Google Reader, the most popular reader for those who subscribe to this site, added a new feature on Monday that allowed users to “subscribe” to sites even if the site doesn’t have an RSS feed.
Google Reader does this by regularly checking the page for changes and reporting the new content in an RSS-like format.
While this isn’t of much concern to bloggers, who already offer an RSS feed that Google Reader will prefer, many sites have intentionally steered clear of using RSS feeds for various reasons and they may be deeply concerned.
With that in mind, here is a quick look at how the service works and what it might mean.
How it Works
To use this feature, you open up Google Reader, click on their “Add a Subscription” button and input a URL that does not have a current RSS feed. Google will then look at the page, index it and check back periodically to see if there are any changes.
When Google Reader does detect a change, it will report it by providing a summary of the new text. This, hopefully, will tell you if the changes are worthwhile and then let you click through to the actual page itself to see the changes in context.
In short, it works in a very similar fashion to ChangeDetection.com but instead of emailing the results, it provides them in an RSS-style format. This list can be turned into an actual RSS feed through Google Reader by using the ability to subscribe to your own reading list.
Why Some May Worry
At first blush, this sounds a lot like what Dapper was, a tool designed to make it easy to scrape content from static HTML pages that don’t provide RSS feeds. (Note: Dapper appears to be only doing dynamic advertising at this time).
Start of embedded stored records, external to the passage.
import Mathlib
import HarnessLib
import Summits.NavierStokesRegularity.NavierStokesRegularity.Theorems.PoloidalWindowDoorPoloidalWindowRigidityUntwistedStuartTranslation2
import Summits.NavierStokesRegularity.NavierStokesRegularity.Theorems.PoloidalWindowDoorPoloidalWindowRigidityUntwistedStuartTranslationAnalytic

/-!
# Route `PoloidalWindowDoor`, crux `PoloidalWindowRigidity` (K2, stmt-NavierStokesRegularity-19708), skeleton `lrc-jet` v5,
# stub `stub_untwisted` — brick F4-tr-d (part 3): THE BRANCH-2b REGION OF AN UNTWISTED GERM IS EMPTY

Cell ns-regularity-ideate, K2 lead ns-poloidal-K2-p1 (gen 6; `--supports stmt-NavierStokesRegularity-19708`, helper; BRIEF-v5-bricks-v2 (S4); UNTWISTED-NOTE §3
(2b)).  Conclusion of the translation: on an open set `U` of one slice let `w` be untwisted (`∂₂w = P(w,y₂)`) with slope structure function `Λ(w,y₂)`
(`w` analytic, `P, Λ` analytic at the leaf points), non-degenerate (`∂_b w ≠ 0`, `Λ ∉ {0,1}`), and suppose the three pointwise relations of Branch 2b hold
on `U`: `D₁ = 0` (brick F3a), `D₃ = 0` (brick F3b) and the consistency relation `Λ·ċ = (Ld + ΛPw)·c` of the divergence identity (`c = DP(P,1) = ∂₂²w`).
Then `U` is empty — `branch2b_false`.  Proof: along the vertical coordinate plane through a point of `U` (parts 1–2) the fields `Qu = Λ∂_b w` and
`H = (1−Λ)∂_b w` satisfy the hypotheses (α), (β) of `…UntwistedStuartBranch.stuartBranch_false` with `Qu = d(z)θ(t)`, `Θ(t) = ξ(p(t,z₀)) − ξ(p(0,z₀))`,
`ε(z) = ξ(p(0,z))`, `M₁(t) = −∂_t c(p(t,z₀))`; the derivative data of `d, ε` come from analyticity.

WHAT THIS IS NOT: not a claim about Navier–Stokes — calculus bookkeeping (bears_on LADDER-NS N0 via crux K2 = stmt-19708).  The assembly of
`stub_untwisted` feeds this with the structure functions of a class profile (brick F2) on the region where both Wronskians vanish identically.
-/

noncomputable section

-- the summit and its single sub-problem share the name (CONVENTIONS §1), as in every Theorems file
set_option linter.dupNamespace false

namespace Summit.NavierStokesRegularity.NavierStokesRegularity.Theorems.PoloidalWindowDoorPoloidalWindowRigidityUntwistedStuartTranslation3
Many who have shied away from RSS feeds have done so because they don’t want to see their content re-purposed on other sites and don’t feel that the value to visitors is greater than their own potential losses. However, service such as this one seem to force them to have an RSS feed by creating one for them against their will.
However, a closer examination of the feature shows that it really isn’t anything to worry about, at least in terms of content misuse.
Why Not to Worry
Though this feature sounds ominous, it is really not a major concern, at least in its current incarnation.
First, the snippets used in the RSS reader are extremely short, about 25 words in my tests, and the update seems to be fairly slow. In short, it isn’t useful for scraping, even with porting it into a true RSS feed.
Second, it seems unlikely that reposting content you’ve already passed through Google is a good idea. By doing this, you’re essentially ensuring that Google sees the source content first, making it less likely it would favor the duplicate version, though still not impossible.
Finally, the user has no control over what content is picked up. More advanced scraping technology is required to get an effective scrape of new content on a page and, considering it only works on one page, it isn’t likely to have much impact across the whole of a larger site.
All in all, page change detection systems, including ChangeDetection.com, have existed for quite some time with no perceivable negative impact on webmasters and it seems likely that this will be no different.
If you are still worried about this, you can easily block it by preventing Google from archiving your site. Though I wish there were a way to block this specific activity without blocking all archiving, it seems to be a good way to handle it in the moment.
All in all though, there doesn’t appear to be much reason to worry about this particular service. Not only are the snippets too small and the update too slow, but Google itself is watching the content that passes through it. There are simply better and easier ways to scrape non-RSS content for reuse.
The bigger problem the feature has is that the uses for it are fairly narrow. Most sites with regular updates already have an RSS feature making it largely unneeded.
In the end, it is probably a feature that would have better served the Web 5 years ago, when RSS feeds were not so common.